» **Description of the task**
Check every line of the data for the word "meeting", and copy those that have it.

○ ○ ○ ○ ○

import Summits.QuantumFields.YangMills.Theorems.SwapVirialDeficitSectorStiffnessCore
import Summits.QuantumFields.YangMills.Theorems.SwapVirialDeficitSectorLaplaceMbDensityBulkIntegrable
import Summits.QuantumFields.YangMills.Theorems.SwapVirialDeficitSectorLaplaceMbConstFloor
import HarnessLib

/-!
# (S)-road ➎, stub (S-bulk) part 1: THE BULK REGION'S MORSE–BOTT MASS HAS A POLYNOMIAL-EXPONENTIAL FLOOR
# (free-hands support of ⟨stmt-QuantumFields-24197⟩ `SwapVirialDeficit.SwapGluedStiffness`; cell ym-idea-1, LEAD g98 memo6, assembler fcl-p3 g47)

The bulk stub of skeleton ➎ (`stub_bulk_stiff_sur`, surplus `1∕16`) is a two-sided log-Laplace law for `Z_ε(b) = ∫_{HubBulk τ} I(a,ε;b) da` per good sign pattern, whose
main constant is the bulk Morse–Bott mass `M_ε(τ) = ∫_{HubBulk τ}∫_{ℝ²} 𝔪(a,ε,p) dp da`.  To eat the ABSOLUTE off-tube term `(∫ρ)·e^{−b(τ∕KL^k)^k}` of w2 g59's
✓`bulk_fibred_plane` one needs `M_ε(τ) ≥ e^{−poly(L)}` and `∫ρ ≤ e^{poly(L)}`.  This file:

* §1 `coneMeasure_real_pos_of_ball` (cone measure of an open set meeting the unit ball is positive), ★ `coneMeasure_hubBulk_half_pos` (`0 < cone(HubBulk ½)`: the open cone
  `{hubS1 > ½, hubS2 > ½}` contains `(¼, ½, 0, 0)`);
* §2 ★ `planeMass_ge` — at a hub with `re a ≠ 0`, `im a ≠ 0`, good `ε`, `p ↦ 𝔪` integrable: `¼·(20400L⁴)^{−α} ≤ ∫_{ℝ²}𝔪(a,ε,·)` (w2 ✓`mbDensity_ge`, LEAD ✓`gnoDensity_gnoBase_ge`
  on the unit box of area `4`); `integrable_planeMass_of_hubBulk` (w2 ✓`exists_mbDensity_le_weight_of_hubBulk`);
* §3 ★★ `bulkMass_floor` — `cone(HubBulk ½)·¼·(20400L⁴)^{−α} ≤ M_ε(τ)` for `0 < τ ≤ ½`; ★ `bulkMass_exp_floor` — `cone(HubBulk ½)·e^{−183602L⁸} ≤ M_ε(τ)`
  (✓`fibre_prefactor_floor`); `bulkMass_pos`;
* §4 ★ `totalMass_le_exp` — `∫ρ ≤ e^{|log(coneConst³∕64)| + 18L⁴}` (✓`gnomonic_total_mass_real`, ✓`KL_floor`).

HONEST LABEL: measure-theoretic bricks for (S-bulk); the stub itself is part 3; ⟨24197⟩ ∕ ⟨24194⟩ OPEN; ⟨24196⟩ proved elsewhere; item of record ⟨24085⟩ SubOctaveBounded aside ∕
untouched; the Yang–Mills mass gap is NOT proved; no summit is proved by a line.  THEOREMS ONLY (0 `def`, 0 `sorry`), standard axioms; the `attribute [local instance]`
block is the chart's measurable structure on `ℍ` (as in ✓`SectorLaplaceDefs`; nothing overridden).  Seat ym-line-fcl-p3 g47 (cell ym-idea-1, free hands),
`--supports stmt-QuantumFields-24197`.  References: [cite: Luscher1983, §2]; [folklore].
-/

set_option autoImplicit false
set_option synthInstance.maxSize 1024

noncomputable section

open MeasureTheory Quaternion Set
open scoped Quaternion BigOperators ENNReal
open Literature.MathematicalPhysics.QuantumLattice
open Literature.MathematicalPhysics.QuantumFieldTheory hiding SU2
open Summit.QuantumFields.YangMills.Theorems.SwapTwistDeficit.ToronLog

attribute [local instance] Literature.Analysis.FluidPDE.Tao2016.quatMeasurableSpace
  Literature.Analysis.FluidPDE.Tao2016.quatBorelSpace
  Literature.MathematicalPhysics.QuantumLattice.secondCountableTopology_su2

namespace Summit.QuantumFields.YangMills.Theorems.SwapVirialDeficit.SectorLaplace

open Summit.QuantumFields.YangMills.Theorems.FemtoTransferGap
open Summit.QuantumFields.YangMills.Theorems.FemtoTransferGap.TT
open Summit.QuantumFields.YangMills.Theorems.VirialFluxGap.RingDeficit
open Summit.QuantumFields.YangMills.Theorems.SwapVirialDeficit.SwapRing
open Summit.QuantumFields.YangMills.Theorems.SwapVirialDeficit.BlowUpRing

/-! ## §1 The cone measure of the bulk hubs is positive -/

/-- The cone measure of an open set meeting the open unit ball is positive. [folklore] -/
theorem coneMeasure_real_pos_of_ball {U : Set ℍ} (hU : IsOpen U) (hne : (U ∩ Metric.ball (0 : ℍ) 1).Nonempty) : 0 < coneMeasure.real U := by
  have hvolU : 0 < (volume : Measure ℍ) (U ∩ Metric.ball 0 1) := (hU.inter Metric.isOpen_ball).measure_pos volume hne
  have hball : (volume : Measure ℍ) (Metric.ball (0 : ℍ) 1) ≠ 0 := (Metric.isOpen_ball.measure_pos volume ⟨0, Metric.mem_ball_self one_pos⟩).ne'
  have hballT : (volume : Measure ℍ) (Metric.ball (0 : ℍ) 1) ≠ ⊤ := measure_ball_lt_top.ne
  have hcone : coneMeasure U = ((volume : Measure ℍ) (Metric.ball 0 1))⁻¹ * (volume : Measure ℍ) (U ∩ Metric.ball 0 1) := by
    unfold coneMeasure
    rw [Measure.smul_apply, Measure.restrict_apply' Metric.isOpen_ball.measurableSet, smul_eq_mul]
  rw [measureReal_def, hcone, ENNReal.toReal_mul]
  refine mul_pos ?_ (ENNReal.toReal_pos hvolU.ne' (measure_ne_top_of_subset Set.inter_subset_right hballT))
  exact ENNReal.toReal_pos (ENNReal.inv_ne_zero.2 hballT) (ENNReal.inv_ne_top.2 hball)

/-- The hub stiffnesses are continuous away from the origin. [folklore] -/
theorem continuousAt_hubS {a : ℍ} (ha : a ≠ 0) : ContinuousAt hubS1 a ∧ ContinuousAt hubS2 a := by
  have hn : ContinuousAt (fun b : ℍ => ‖b‖⁻¹) a := (continuous_norm.continuousAt).inv₀ (norm_ne_zero_iff.2 ha)
  have hre : ContinuousAt (fun b : ℍ => b.re) a := Quaternion.continuous_re.continuousAt
  have him : ContinuousAt (fun b : ℍ => ‖b.im‖) a := (Quaternion.continuous_im.norm).continuousAt
  refine ⟨?_, ?_⟩
  · have h : ContinuousAt (fun b : ℍ => (2 * (‖b‖⁻¹ * b.re) * (‖b‖⁻¹ * ‖b.im‖)) ^ 2) a :=
      ((continuousAt_const.mul (hn.mul hre)).mul (hn.mul him)).pow 2
    exact h
  · have h : ContinuousAt (fun b : ℍ => (‖b‖⁻¹ * ‖b.im‖) ^ 2) a := (hn.mul him).pow 2
    exact h

/-- The open cone `{hubS1 > ½, hubS2 > ½}` is open (it avoids the origin, where `hubS2 = 0`). [folklore] -/
theorem isOpen_hubBulkCone : IsOpen {a : ℍ | 1 / 2 < hubS1 a ∧ 1 / 2 < hubS2 a} := by
  rw [isOpen_iff_mem_nhds]
  intro a ha
  have ha0 : a ≠ 0 := by
    rintro rfl
    have h := ha.2
    rw [hubS2_zero] at h
    norm_num at h
  obtain ⟨h1, h2⟩ := continuousAt_hubS ha0
  exact Filter.inter_mem (h1.preimage_mem_nhds (Ioi_mem_nhds ha.1)) (h2.preimage_mem_nhds (Ioi_mem_nhds ha.2))

/-- The open cone lies in `HubBulk ½`. [folklore] -/
theorem hubBulkCone_subset : {a : ℍ | 1 / 2 < hubS1 a ∧ 1 / 2 < hubS2 a} ⊆ HubBulk (1 / 2) := by
  intro a ha
  have ha0 : a ≠ 0 := by
    rintro rfl
    have h := ha.2
    rw [hubS2_zero] at h
    norm_num at h
  exact ⟨ha0, ha.1.le, ha.2.le⟩

/-- The hub `(¼, ½, 0, 0)` lies in the open cone and in the unit ball (`hubS1 = 16∕25`, `hubS2 = 4∕5`, `‖·‖² = 5∕16`). [folklore] -/
theorem hubBulkCone_witness :
    (⟨1 / 4, 1 / 2, 0, 0⟩ : ℍ) ∈ {a : ℍ | 1 / 2 < hubS1 a ∧ 1 / 2 < hubS2 a} ∩ Metric.ball (0 : ℍ) 1 := by
  set a : ℍ := ⟨1 / 4, 1 / 2, 0, 0⟩ with ha
  have hna : ‖a‖ * ‖a‖ = 5 / 16 := by
    rw [← Quaternion.normSq_eq_norm_mul_self, Quaternion.normSq_def']
    simp [ha]; norm_num
  have hni : ‖a.im‖ * ‖a.im‖ = 1 / 4 := by
    rw [← Quaternion.normSq_eq_norm_mul_self, Quaternion.normSq_def']
    simp [ha]; norm_num
  have hre : a.re = 1 / 4 := rfl
  have hn0 : 0 < ‖a‖ := by nlinarith [norm_nonneg a]
  have hS2 : hubS2 a = 4 / 5 := by
    unfold hubS2
    rw [mul_pow, inv_pow, sq, sq, hna, hni]; norm_num
  have hS1 : hubS1 a = 16 / 25 := by
    unfold hubS1
    have e : (2 * (‖a‖⁻¹ * a.re) * (‖a‖⁻¹ * ‖a.im‖)) ^ 2 = 4 * a.re ^ 2 * (‖a.im‖ * ‖a.im‖) * ((‖a‖ * ‖a‖) * (‖a‖ * ‖a‖))⁻¹ := by
      field_simp
      ring
    rw [e, hni, hna, hre]; norm_num
  refine ⟨⟨by rw [hS1]; norm_num, by rw [hS2]; norm_num⟩, ?_⟩
  rw [Metric.mem_ball, dist_zero_right]
  nlinarith [norm_nonneg a]

/-- ★ **THE CONE MEASURE OF THE BULK HUBS AT CUT `½` IS POSITIVE.** [folklore] -/
theorem coneMeasure_hubBulk_half_pos : 0 < coneMeasure.real (HubBulk (1 / 2)) := by
  haveI := isProbabilityMeasure_coneMeasure
  have h := coneMeasure_real_pos_of_ball isOpen_hubBulkCone ⟨_, hubBulkCone_witness⟩
  exact lt_of_lt_of_le h (measureReal_mono hubBulkCone_subset)

/-- `HubBulk` is antitone in the cut. [folklore] -/
theorem hubBulk_mono {τ τ' : ℝ} (h : τ ≤ τ') : HubBulk τ' ⊆ HubBulk τ :=
  fun _ ha => ⟨ha.1, h.trans ha.2.1, h.trans ha.2.2⟩

/-! ## §2 The whole-plane Morse–Bott mass at a bulk hub -/

variable {L : ℕ} [NeZero L]

/-- The unit base box has area `4`. [folklore] -/
theorem volume_baseBox_one : (volume : Measure (ℝ × ℝ)) (BaseBox 1) = ENNReal.ofReal 4 := by
  have e : BaseBox (1 : ℝ) = Set.Icc (-1 : ℝ) 1 ×ˢ Set.Icc (-1 : ℝ) 1 := by
    ext p; simp only [BaseBox, Set.mem_setOf_eq, Set.mem_prod, Set.mem_Icc, abs_le]
  rw [e, Measure.volume_eq_prod, Measure.prod_prod, Real.volume_Icc, ← ENNReal.ofReal_mul (by norm_num)]
  norm_num

/-- The unit base box has area `4` (real form). [folklore] -/
theorem volume_real_baseBox_one : (volume : Measure (ℝ × ℝ)).real (BaseBox 1) = 4 := by
  rw [measureReal_def, volume_baseBox_one, ENNReal.toReal_ofReal (by norm_num)]

/-- At a bulk hub the whole-plane density is integrable (w2 g59 ✓`exists_mbDensity_le_weight_of_hubBulk`, ✓`measurable_mbDensity_base`). [folklore] -/
theorem integrable_planeMass_of_hubBulk {ε : GnoSign L} (hε : GoodSign ε) {τ : ℝ} (hτ : 0 < τ) (hτ1 : τ ≤ 1) {a : ℍ} (ha : a ∈ HubBulk τ) :
    Integrable (fun p : ℝ × ℝ => mbDensity (L := L) a ε p) := by
  obtain ⟨C, hC0, hC⟩ := exists_mbDensity_le_weight_of_hubBulk (L := L) hε hτ hτ1
  have hw : Integrable (fun p : ℝ × ℝ => C * ((1 + p.1 ^ 2)⁻¹ * (1 + p.2 ^ 2)⁻¹)) := by
    have h1 : Integrable (fun p : ℝ × ℝ => (1 + p.1 ^ 2)⁻¹ * (1 + p.2 ^ 2)⁻¹) ((volume : Measure ℝ).prod volume) :=
      integrable_inv_one_add_sq.mul_prod integrable_inv_one_add_sq
    rw [← Measure.volume_eq_prod] at h1
    exact h1.const_mul C
  refine hw.mono' (measurable_mbDensity_base ha.1 ε).aestronglyMeasurable (Filter.Eventually.of_forall fun p => ?_)
  rw [Real.norm_eq_abs, abs_of_nonneg (mbDensity_nonneg a ε p)]
  exact hC a ha p

/-- ★ **THE PLANE MASS FLOOR**: at a hub with `re a ≠ 0`, `im a ≠ 0`, good signs and integrable `p ↦ 𝔪`, `¼·(20400L⁴)^{−α} ≤ ∫_{ℝ²} 𝔪(a,ε,·)`
(the unit box of area `4`, `ρ(gnoBase p) ≥ 1∕16` there, ✓`mbDensity_ge`). [cite: Luscher1983, §2] -/
theorem planeMass_ge {a : ℍ} (hre : a.re ≠ 0) (him : a.im ≠ 0) {ε : GnoSign L} (hε : GoodSign ε)
    (hint : Integrable (fun p : ℝ × ℝ => mbDensity (L := L) a ε p)) :
    (1 / 4 : ℝ) * (20400 * (L : ℝ) ^ 4) ^ (-alpha L) ≤ ∫ p : ℝ × ℝ, mbDensity (L := L) a ε p := by
  have hL0 : (0 : ℝ) < L := by exact_mod_cast NeZero.pos L
  have hΛ : 0 < (20400 * (L : ℝ) ^ 4) ^ (-alpha L) := Real.rpow_pos_of_pos (by positivity) _
  have hbox : ∀ p ∈ BaseBox (1 : ℝ), (1 / 16 : ℝ) * (20400 * (L : ℝ) ^ 4) ^ (-alpha L) ≤ mbDensity (L := L) a ε p := by
    intro p hp
    have h1 := gnoDensity_gnoBase_ge (L := L) hp.1 hp.2
    have h2 := mbDensity_ge (L := L) hre him hε p
    exact le_trans (mul_le_mul_of_nonneg_right h1 hΛ.le) h2
  calc (1 / 4 : ℝ) * (20400 * (L : ℝ) ^ 4) ^ (-alpha L)
      = (volume : Measure (ℝ × ℝ)).real (BaseBox 1) * ((1 / 16 : ℝ) * (20400 * (L : ℝ) ^ 4) ^ (-alpha L)) := by
        rw [volume_real_baseBox_one]; ring
    _ = ∫ _p in BaseBox (1 : ℝ), (1 / 16 : ℝ) * (20400 * (L : ℝ) ^ 4) ^ (-alpha L) := by rw [setIntegral_const, smul_eq_mul]
    _ ≤ ∫ p in BaseBox (1 : ℝ), mbDensity (L := L) a ε p := by
        have hc : IntegrableOn (fun _ : ℝ × ℝ => (1 / 16 : ℝ) * (20400 * (L : ℝ) ^ 4) ^ (-alpha L)) (BaseBox 1) volume := by
          rw [integrableOn_const_iff]
          exact Or.inr (by rw [volume_baseBox_one]; exact ENNReal.ofReal_lt_top)
        exact setIntegral_mono_on hc hint.integrableOn (measurableSet_baseBox 1) hbox
    _ ≤ ∫ p : ℝ × ℝ, mbDensity (L := L) a ε p := setIntegral_le_integral hint (Filter.Eventually.of_forall fun p => mbDensity_nonneg a ε p)

/-! ## §3 The bulk Morse–Bott mass floor -/

/-- ★★ **THE BULK MASS FLOOR**: for good `ε` and `0 < τ ≤ ½`, `cone(HubBulk ½)·¼·(20400L⁴)^{−α} ≤ ∫_{HubBulk τ}∫_{ℝ²}𝔪(a,ε,·) da`. [cite: Luscher1983, §2] -/
theorem bulkMass_floor {ε : GnoSign L} (hε : GoodSign ε) {τ : ℝ} (hτ : 0 < τ) (hτ1 : τ ≤ 1 / 2) :
    coneMeasure.real (HubBulk (1 / 2)) * ((1 / 4 : ℝ) * (20400 * (L : ℝ) ^ 4) ^ (-alpha L)) ≤
      ∫ a in HubBulk τ, (∫ p : ℝ × ℝ, mbDensity (L := L) a ε p) ∂coneMeasure := by
  haveI := isProbabilityMeasure_coneMeasure
  have hint : IntegrableOn (fun a : ℍ => ∫ p : ℝ × ℝ, mbDensity (L := L) a ε p) (HubBulk τ) coneMeasure :=
    integrableOn_integral_mbDensity_hubBulk (L := L) hε hτ (by linarith)
  have hsub : HubBulk (1 / 2 : ℝ) ⊆ HubBulk τ := hubBulk_mono hτ1
  have hhalf : IntegrableOn (fun a : ℍ => ∫ p : ℝ × ℝ, mbDensity (L := L) a ε p) (HubBulk (1 / 2)) coneMeasure := hint.mono_set hsub
  calc coneMeasure.real (HubBulk (1 / 2)) * ((1 / 4 : ℝ) * (20400 * (L : ℝ) ^ 4) ^ (-alpha L))
      = ∫ _a in HubBulk (1 / 2 : ℝ), (1 / 4 : ℝ) * (20400 * (L : ℝ) ^ 4) ^ (-alpha L) ∂coneMeasure := by rw [setIntegral_const, smul_eq_mul]
    _ ≤ ∫ a in HubBulk (1 / 2 : ℝ), (∫ p : ℝ × ℝ, mbDensity (L := L) a ε p) ∂coneMeasure := by
        have hc : IntegrableOn (fun _ : ℍ => (1 / 4 : ℝ) * (20400 * (L : ℝ) ^ 4) ^ (-alpha L)) (HubBulk (1 / 2)) coneMeasure := by
          rw [integrableOn_const_iff]
          exact Or.inr (measure_lt_top _ _)
        refine setIntegral_mono_on_ae hc hhalf (measurableSet_hubBulk _) ?_
        refine (ae_re_ne_zero_im_ne_zero_coneMeasure).mono fun a ha hmem => ?_
        exact planeMass_ge ha.1 ha.2 hε (integrable_planeMass_of_hubBulk hε (by norm_num) (by norm_num) hmem)
    _ ≤ ∫ a in HubBulk τ, (∫ p : ℝ × ℝ, mbDensity (L := L) a ε p) ∂coneMeasure :=
        setIntegral_mono_set hint (Filter.Eventually.of_forall fun a => integral_nonneg fun p => mbDensity_nonneg a ε p)
          (Filter.Eventually.of_forall hsub)

/-- ★ **THE BULK MASS FLOOR, EXPONENTIAL FORM**: `cone(HubBulk ½)·e^{−183602·L⁸} ≤ ∫_{HubBulk τ}∫𝔪_ε` (✓`fibre_prefactor_floor`). [folklore] -/
theorem bulkMass_exp_floor {ε : GnoSign L} (hε : GoodSign ε) {τ : ℝ} (hτ : 0 < τ) (hτ1 : τ ≤ 1 / 2) :
    coneMeasure.real (HubBulk (1 / 2)) * Real.exp (-(183602 * (L : ℝ) ^ 8)) ≤
      ∫ a in HubBulk τ, (∫ p : ℝ × ℝ, mbDensity (L := L) a ε p) ∂coneMeasure :=
  le_trans (mul_le_mul_of_nonneg_left fibre_prefactor_floor measureReal_nonneg) (bulkMass_floor hε hτ hτ1)

/-- The bulk mass is positive. [folklore] -/
theorem bulkMass_pos {ε : GnoSign L} (hε : GoodSign ε) {τ : ℝ} (hτ : 0 < τ) (hτ1 : τ ≤ 1 / 2) :
    0 < ∫ a in HubBulk τ, (∫ p : ℝ × ℝ, mbDensity (L := L) a ε p) ∂coneMeasure :=
  lt_of_lt_of_le (mul_pos coneMeasure_hubBulk_half_pos (Real.exp_pos _)) (bulkMass_exp_floor hε hτ hτ1)

/-! ## §4 The total gnomonic mass is at most exponentially large -/

/-- ★ **THE TOTAL MASS CEILING**: `∫ρ ≤ e^{|log(coneConst³∕64)| + 18L⁴}` (`K_L·Σ_ε∫ρ = 1`, ✓`gnomonic_total_mass_real`; `K_L ≥ e^{−(|log c₀| + 18L⁴)}`, ✓`KL_floor`). [folklore] -/
theorem totalMass_le_exp : ∫ η : GnoCoord L, gnoDensity η ≤ Real.exp (|Real.log (coneConst ^ 3 / 64)| + 18 * (L : ℝ) ^ 4) := by
  have htot := gnomonic_total_mass_real (L := L) (χ := fun _ => (1 : SU2)) one_central
  have hKL := KL_floor (L := L)
  have hρ0 : 0 ≤ ∫ η : GnoCoord L, gnoDensity η := integral_nonneg fun η => (gnoDensity_pos η).le
  have hKL0 : 0 < KL L := lt_of_lt_of_le (Real.exp_pos _) hKL
  -- `K_L · ∫ρ ≤ K_L · Σ_ε ∫ρ = 1`
  have hcard : (1 : ℝ) ≤ (Fintype.card (GnoSign L) : ℝ) := by
    have : 0 < Fintype.card (GnoSign L) := Fintype.card_pos
    exact_mod_cast this
  have hsum : ∑ _ε : GnoSign L, ∫ η : GnoCoord L, gnoDensity η = (Fintype.card (GnoSign L) : ℝ) * ∫ η : GnoCoord L, gnoDensity η := by
    rw [Finset.sum_const, Finset.card_univ, nsmul_eq_mul]
  have h1 : KL L * ∫ η : GnoCoord L, gnoDensity η ≤ 1 := by
    have e : KL L * ∑ _ε : GnoSign L, ∫ η : GnoCoord L, gnoDensity η = 1 := by unfold KL; exact htot
    rw [hsum] at e
    nlinarith [mul_nonneg hKL0.le hρ0]
  -- `∫ρ ≤ 1/K_L ≤ e^{…}`
  have h2 : ∫ η : GnoCoord L, gnoDensity η ≤ (KL L)⁻¹ := by
    rw [← one_div]
    exact (le_div_iff₀' hKL0).2 h1
  calc ∫ η : GnoCoord L, gnoDensity η ≤ (KL L)⁻¹ := h2
    _ ≤ (Real.exp (-(|Real.log (coneConst ^ 3 / 64)| + 18 * (L : ℝ) ^ 4)))⁻¹ := inv_anti₀ (Real.exp_pos _) hKL
    _ = Real.exp (|Real.log (coneConst ^ 3 / 64)| + 18 * (L : ℝ) ^ 4) := by rw [Real.exp_neg, inv_inv]

end Summit.QuantumFields.YangMills.Theorems.SwapVirialDeficit.SectorLaplace

end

○ ○ ○ ○ ○

» **Solution to this exercise**
* §1 `coneMeasure_real_pos_of_ball` (cone measure of an open set meeting the unit ball is positive), ★ `coneMeasure_hubBulk_half_pos` (`0 < cone(HubBulk ½)`: the open cone
/-- The cone measure of an open set meeting the open unit ball is positive. [folklore] -/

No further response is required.